Chapter 14 #2

He shudders and closes the oven door. “If you say so, but you don’t know what you’re missing.”

There’s a leather-topped stool at the kitchen island, and I slide on it, settling in to drink my smoothie and watch my new husband make breakfast.

I have zero idea what I’m supposed to do, how I’m supposed to react.

Everything is new and, if I’m honest, completely terrifying.

Part of me wants to run out the door and never look back, but I also know that’s impossible.

I’m just as trapped as I was when he kidnapped me, only this time, I don’t have a chain on my ankle and I’m not cuffed to a bed.

I can’t bear to think about what would happen if I refuse to do Misha’s bidding.

Lorenzo gets out a frying pan, setting it on a burner before he goes to the fridge and pulls out a carton of eggs.

“If your brother’s chef made me a smoothie, why didn’t he make you breakfast?” I can’t help asking.

“I like to cook breakfast. There’s something about making shit with your own hands that’s a highly satisfying way to start the day,” he answers, his reasoning surprising me.

And forcing my attention back to his big, capable hands and long, inked fingers. I can only imagine what else he’s done with those same hands. All the sex and violence he’s visited upon others. The thought makes me strangely jittery.

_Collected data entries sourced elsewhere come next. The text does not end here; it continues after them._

import Summits.Ventures.QEC.CircuitDistance.PortBB72LeavesZb
import Summits.Ventures.QEC.CircuitDistance.PortComposition
import Summits.Ventures.QEC.CircuitDistance.Witnesses
import Summits.Ventures.QEC.CircuitDistance.Claims
import HarnessLib

/-!
# P3-PORT instance `[[72,12,6]]`: the VALUE THEOREM `d_circ = 6` for every number of cycles, CONDITIONAL on the named K2
# completeness binders (cell `qec`, experiment CDX, seat qec-cdx-type-1; director-qec R142 (a)/(β))

Composition of the kernel facts in the tree for print's depth-7 syndrome-measurement circuit of `[[72,12,6]]` (`bb72SM`):
* tables `bb72XTable`/`bb72ZTable` kernel-correct (`PortTablesBB72`), leaf entries covered and UNSAT (`PortBB72LeavesX/Za/Zb`,
  over qec-cdx-eng-1's `FibreLeavesBB72Xall_01` / `Zall_01` kernel UNSAT facts) ⇒ by the sector theorems
  (`no_xLogical_of_leaves₀`, `no_zLogical_of_leaves₀`) and `not_hasAt_of_sectors`: no undetectable logical fault set of `≤ 5`
  faulty operations in the 5-cycle circuit — GIVEN the completeness binders `K2_BB72_X`, `K2_BB72_Z` below;
* the WINDOW LEMMA (`PortWindow`, N₀ = w) and monotonicity carry this to every `Nc`; eng-1's kernel WITNESS
  `bb72_hasLogicalFault_six` (`Witnesses.lean`: six faults, one cycle) and `claim_shape_of` (`PortComposition`) give
  **`bb72_circuitDistance_eq_six : K2_BB72_X → K2_BB72_Z → ∀ Nc ≥ 1, circuitDistance bb72SM Nc = 6`**, i.e. eng-1's
  `BB72_circuitDistance_eq_six_claim`, and `¬ CDX_Q1`.
The binders `K2_BB72_X/Z : Prop` are the LIST-COMPLETENESS obligations («every non-trivial class-word of weight `≤ 5` of the
extended code is a translate of a listed orbit representative» — List_≤4 = ∅, List_5 = 1 + 7 orbits): established at
enumeration tier by two complete methods (idea-1 MITM, eng-1 DFS j312766, crit-1 audit 17:54Z) and to be discharged in the
kernel by the DFS certificate (idea-1 CARD-5) — until then this file's theorems are CONDITIONAL on them (R142 (β)).
LABELLING OF RECORD (RIDER L): `bb72SM` has `(A₁,A₂,A₃) = (x³,y,y²)` per [BravyiEtAl2024] SI p.10 L83 and `(B₁,B₂,B₃) = (y³,x,x²)`
per print's positional convention; authors' software labelling = provenance (acq-14097 pending).  No `native_decide`.
-/

namespace Summit.Ventures.QEC.CircuitDistance

open Literature.InformationTheory.QuantumCodes

/-- **K2 COMPLETENESS binder, `X` sector of `[[72,12,6]]`** (obligation, not a literature fact): every `X`-nontrivial
CLASS-word of weight `≤ 5` of the extended code of `bb72SM` (classes of `bb72XTable`) is a `ℤ₆×ℤ₆`-translate of the listed
orbit representative (`bb72XLeaves`).  Enumeration-tier evidence: idea-1 MITM = eng-1 DFS (List_≤4^X = ∅, List_5^X = 36 words
= 1 orbit); kernel discharge pending (DFS certificate). -/
def K2_BB72_X : Prop :=
  ∀ x : Finset (Finset (BB.Mono 6 6 ⊕ BB.Mono 6 6)), (∀ g ∈ x, IsXClass bb72XTable g) →
    XNontrivial bb72SM (∑ g ∈ x, indic g) → x.card ≤ 5 → ∃ e ∈ bb72XLeaves, ∃ t : BB.Mono 6 6, x = (e.word.map (trQ t)).toFinset

/-- **K2 COMPLETENESS binder, `Z` sector of `[[72,12,6]]`** (obligation): every `Z`-nontrivial class-word of weight `≤ 5` is a
translate of one of the seven listed orbit representatives (`bb72ZLeaves`).  Enumeration-tier evidence: List_≤4^Z = ∅,
List_5^Z = 252 words = 7 orbits (idea-1 MITM = eng-1 DFS = crit-1 enum72); kernel discharge pending. -/
def K2_BB72_Z : Prop :=
  ∀ x : Finset (Finset (BB.Mono 6 6 ⊕ BB.Mono 6 6)), (∀ g ∈ x, IsZClass bb72ZTable g) →
    ZNontrivial bb72SM (∑ g ∈ x, indic g) → x.card ≤ 5 → ∃ e ∈ bb72ZLeaves, ∃ t : BB.Mono 6 6, x = (e.word.map (trQ t)).toFinset

/-- `X` sector: no undetectable fault set of `≤ 5` operations of the 5-cycle circuit has an `X`-nontrivial residual. -/
theorem bb72_no_xLogical (hK : K2_BB72_X) :
    ¬ ∃ F : Finset (Fault 6 6), Undetectable bb72SM 5 F ∧ dataX bb72SM 5 F ∉ rowSpace bb72SM.toCode.HX ∧ faultCount F ≤ 5 :=
  no_xLogical_of_leaves₀ bb72SM bb72XTable bb72XTable_shapeCorrect bb72XTable_classCorrect 5 5 bb72XLeaves bb72XLeaves_ok hK

/-- `Z` sector: no undetectable fault set of `≤ 5` operations of the 5-cycle circuit has a `Z`-nontrivial residual. -/
theorem bb72_no_zLogical (hK : K2_BB72_Z) :
    ¬ ∃ F : Finset (Fault 6 6), Undetectable bb72SM 5 F ∧ dataZ bb72SM 5 F ∉ rowSpace bb72SM.toCode.HZ ∧ faultCount F ≤ 5 :=
  no_zLogical_of_leaves₀ bb72SM bb72ZTable bb72ZTable_shapeCorrect bb72ZTable_classCorrect 5 5 bb72ZLeaves bb72ZLeaves_ok hK

/-- No undetectable logical fault set of `≤ 5` faulty operations in the 5-cycle circuit (`N₀ = w = 5`). -/
theorem bb72_not_hasAt_five (hX : K2_BB72_X) (hZ : K2_BB72_Z) : ¬ HasLogicalFaultOfWeightAtMostAt bb72SM 5 5 :=
  not_hasAt_of_sectors bb72SM 5 5 (bb72_no_xLogical hX) (bb72_no_zLogical hZ)

/-- **THE VALUE THEOREM** (conditional on K2): `d_circ([[72,12,6]], print's depth-7 SM circuit) = 6` for every `Nc ≥ 1`. -/
theorem bb72_circuitDistance_eq_six (hX : K2_BB72_X) (hZ : K2_BB72_Z) : ∀ Nc : ℕ, 1 ≤ Nc → circuitDistance bb72SM Nc = 6 :=
  claim_shape_of bb72SM 6 (by norm_num) (bb72_not_hasAt_five hX hZ) bb72_hasLogicalFault_six

/-- The claim of `Claims.lean` (print's conjecture «distance-preserving», p. 7), conditional on K2. -/
theorem bb72_claim (hX : K2_BB72_X) (hZ : K2_BB72_Z) : BB72_circuitDistance_eq_six_claim :=
  bb72_circuitDistance_eq_six hX hZ

/-- The pre-registered question CDX-Q1 answered in the negative (conditional on K2): there is NO undetectable logical fault set
of `≤ 5` faulty operations for ANY number of cycles; and one of `6` exists. -/
theorem bb72_claims (hX : K2_BB72_X) (hZ : K2_BB72_Z) :
    ¬ HasLogicalFaultOfWeightAtMost bb72SM 5 ∧ HasLogicalFaultOfWeightAtMost bb72SM 6 :=
  claims_of bb72SM 6 1 (bb72_not_hasAt_five hX hZ) bb72_hasLogicalFault_six

/-- `¬ CDX_Q1`, conditional on K2. -/
theorem bb72_not_CDX_Q1 (hX : K2_BB72_X) (hZ : K2_BB72_Z) : ¬ CDX_Q1 := (bb72_claims hX hZ).1

end Summit.Ventures.QEC.CircuitDistance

Probably the coffee. I’m used to monsters. Living with one is nothing new, even if it’s been quite a few years since I left the home I once shared with my brothers and father.

The propane burner lights with a whoosh, and Lorenzo starts warming the pan, spraying in some olive oil. Then he opens the egg carton and extracts one. I watch as he gently cracks it. I’m suddenly desperate to know what happened between us last night. So desperate that I can’t contain myself.

“Did we have sex?” I blurt.

His head swivels to me, his face blank. “What do you think?”

His eyes are anything but neutral. They’re bright blue, burning into me.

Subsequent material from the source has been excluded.